* [PROBLEM TO WORK ON]
List all the lines in these records that hold "Polynomial".

Records excerpted from a collection
import Summits.ValiantsHypothesis.ValiantsHypothesis.Theorems.KPlusLogSqLawLiftingRungFourRangeGRW
import Summits.ValiantsHypothesis.ValiantsHypothesis.Theorems.KPlusLogSqLawTropicalGradedWalkChainThree
import Summits.ValiantsHypothesis.ValiantsHypothesis.Theorems.LacunarySymmetroidMatrixDescartesDegreeCeiling

/-!
# Route «KPlusLogSqLaw», crux `Lifting` / `WeakLifting` — the `K = 4` LIFT rung holds for EVERY size `m`
# on all supports of height `≤ 8192·m`; a counterexample to the rung is a large LACUNARY pencil

HONEST FRAMING.  Helper (location bookkeeping, no stub credit) toward the lifting cruxes of route `KPlusLogSqLaw`
(`Summit.ValiantsHypothesis.ValiantsHypothesis.Theses.KPlusLogSqLaw.Lifting`, item `stmt-ValiantsHypothesis-19772`, which implies
`…KPlusLogSqLaw.WeakLifting`, item `stmt-ValiantsHypothesis-19561`); cell `pub-symmetroid`, seat val-sym-lift-p3 g24, 2026-08-29.
The `K = 4` rung of the registered skeleton `Cruxes/Lifting/Lines/birth.lean` asks, for every size `m` and every `n` with
`TropRootLawAt m 4 n`, the real row `RealRootLawAt m 4 (2^(3·4)·(n+1))`.  The tree has it on ALL supports for `m ≤ 18000`
(`lift_rung_four_of_le_grw`, this lineage g20) and for `m ≤ 24569` (`lift_rung_four_of_le_grw3`, g22: Descartes `2·C(m+3,3) − 1`
against the kernel tropical floor `2m² ≤ n` of `TropicalCensus.grw3_le_of_tropRootLawAt_four`), and beyond that size the rung is the
cell's open `K = 4` fork (D2: a cubic tropical `(m,4)` family or a sub-Descartes real bound).  This file adds the DEGREE side of the same bookkeeping: the tree's degree ceiling
`card_roots_det_pencil_le_degree` (`≤ m·D` distinct real zeros when all exponents are `≤ D`) fits under `4096·(2m² + 1)` whenever
`D ≤ 8192·m`.  Hence:

* `lift_rung_four_on_height` — for EVERY `m`, every `n` with `TropRootLawAt m 4 n`, and every real symmetric `4`-term pencil of size
  `m` whose exponents are all `≤ 8192·m`, the determinant has at most `2^(3·4)·(n+1)` distinct real zeros (sizes `m ≤ 18000`: the
  tree's rung `lift_rung_four_of_le_grw`, all supports; sizes `m ≥ 18001`: degree ceiling + GRW floor);
* `rung_four_counterexample_located` — contrapositive: a pencil violating the `K = 4` rung inequality has size `m ≥ 18001` AND some
  exponent `> 8192·m` (so `> 1.4·10⁸`): the fork lives on genuinely LACUNARY supports of large size, out of reach of any census
  (with `lift_rung_four_of_le_grw3` the size bound reads `m ≥ 24570`).

WHAT THIS IS NOT: it does not touch the fork itself (`TropicalCensus.TropK4Law 2` vs a cubic family; the typed fork is
`TropicalCensus.not_lifting_of_tropK4Law_of_realGrowth`), and asserts nothing about `Lifting`, `WeakLifting`, `TropicalB`, `KPlusLogSqLaw`,
`MatrixDescartes` (stmt-ValiantsHypothesis-18050) or `VP ≠ VNP`.  Def-free. [folklore] degree count + arithmetic.
-/

set_option linter.dupNamespace false
set_option autoImplicit false

namespace Summit.ValiantsHypothesis.ValiantsHypothesis.Theorems.KPlusLogSqLaw

open Summit.ValiantsHypothesis.ValiantsHypothesis.Theorems.LacunarySymmetroidMatrixDescartes (RealRootLawAt
  card_roots_det_pencil_le_degree)
open Summit.ValiantsHypothesis.ValiantsHypothesis.Theorems.LacunarySymmetroidMatrixDescartes.TropicalCensus (TropRootLawAt
  grw3_le_of_tropRootLawAt_four)

/-- the arithmetic of the height zone: `m·D ≤ 4096·(n+1)` once `D ≤ 8192·m` and `2m² ≤ n`. [folklore] -/
theorem height_zone_arith (m n D : ℕ) (hD : D ≤ 8192 * m) (hn : 2 * m ^ 2 ≤ n) :
    m * D ≤ 2 ^ (3 * 4) * (n + 1) := by
  have h1 : m * D ≤ m * (8192 * m) := Nat.mul_le_mul_left _ hD
  have h2 : m * (8192 * m) = 4096 * (2 * m ^ 2) := by ring
  rw [show 2 ^ (3 * 4) = 4096 by norm_num]
  calc m * D ≤ 4096 * (2 * m ^ 2) := h2 ▸ h1
    _ ≤ 4096 * (n + 1) := Nat.mul_le_mul_left _ (by omega)

/-- **The `K = 4` LIFT rung on the height zone, EVERY size `m`:** for a real symmetric `4`-term lacunary pencil of size `m` whose
exponents are all `≤ D ≤ 8192·m`, the tropical row bound `TropRootLawAt m 4 n` controls the real zero count by `2^(3·4)·(n+1)`.
Sizes `m ≤ 18000`: the tree's rung `lift_rung_four_of_le_grw` (all supports); sizes `m ≥ 18001`: degree ceiling
`card_roots_det_pencil_le_degree` (`≤ m·D`) and the GRW floor `2m² ≤ n`. [folklore] -/
theorem lift_rung_four_on_height (m n D : ℕ) (d : Fin 4 → ℕ) (S : Fin 4 → Matrix (Fin m) (Fin m) ℝ)
    (hS : ∀ l, (S l).IsSymm) (hd : ∀ l, d l ≤ D) (hD : D ≤ 8192 * m) (h : TropRootLawAt m 4 n) :
    (Matrix.det (∑ l, ((Polynomial.X : Polynomial ℝ) ^ d l) • (S l).map Polynomial.C)).roots.toFinset.card
      ≤ 2 ^ (3 * 4) * (n + 1) := by
  by_cases hm : m ≤ 18000
  · exact lift_rung_four_of_le_grw m n hm h d S hS
  · have hfloor := grw3_le_of_tropRootLawAt_four m n (by omega) h
    exact (card_roots_det_pencil_le_degree d S D hd).trans (height_zone_arith m n D hD hfloor)

/-- **Location of any counterexample to the `K = 4` rung:** if a real symmetric `4`-term pencil of size `m` has more than
`2^(3·4)·(n+1)` distinct real zeros while `TropRootLawAt m 4 n` holds, then `m ≥ 18001` and some exponent exceeds `8192·m`
(hence exceeds `1.4·10⁸`). [folklore] -/
theorem rung_four_counterexample_located (m n : ℕ) (d : Fin 4 → ℕ) (S : Fin 4 → Matrix (Fin m) (Fin m) ℝ)
    (hS : ∀ l, (S l).IsSymm) (h : TropRootLawAt m 4 n)
    (hbig : 2 ^ (3 * 4) * (n + 1) <
      (Matrix.det (∑ l, ((Polynomial.X : Polynomial ℝ) ^ d l) • (S l).map Polynomial.C)).roots.toFinset.card) :
    18001 ≤ m ∧ ∃ l, 8192 * m < d l := by
  refine ⟨?_, ?_⟩
  · by_contra hm
    exact absurd (lift_rung_four_of_le_grw m n (by omega) h d S hS) (not_le.mpr hbig)
  · by_contra hno
    push Not at hno
    exact absurd (lift_rung_four_on_height m n (8192 * m) d S hS hno le_rfl h) (not_le.mpr hbig)

end Summit.ValiantsHypothesis.ValiantsHypothesis.Theorems.KPlusLogSqLaw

* [RESPONSE TO THIS EXERCISE]
    (Matrix.det (∑ l, ((Polynomial.X : Polynomial ℝ) ^ d l) • (S l).map Polynomial.C)).roots.toFinset.card
      (Matrix.det (∑ l, ((Polynomial.X : Polynomial ℝ) ^ d l) • (S l).map Polynomial.C)).roots.toFinset.card) :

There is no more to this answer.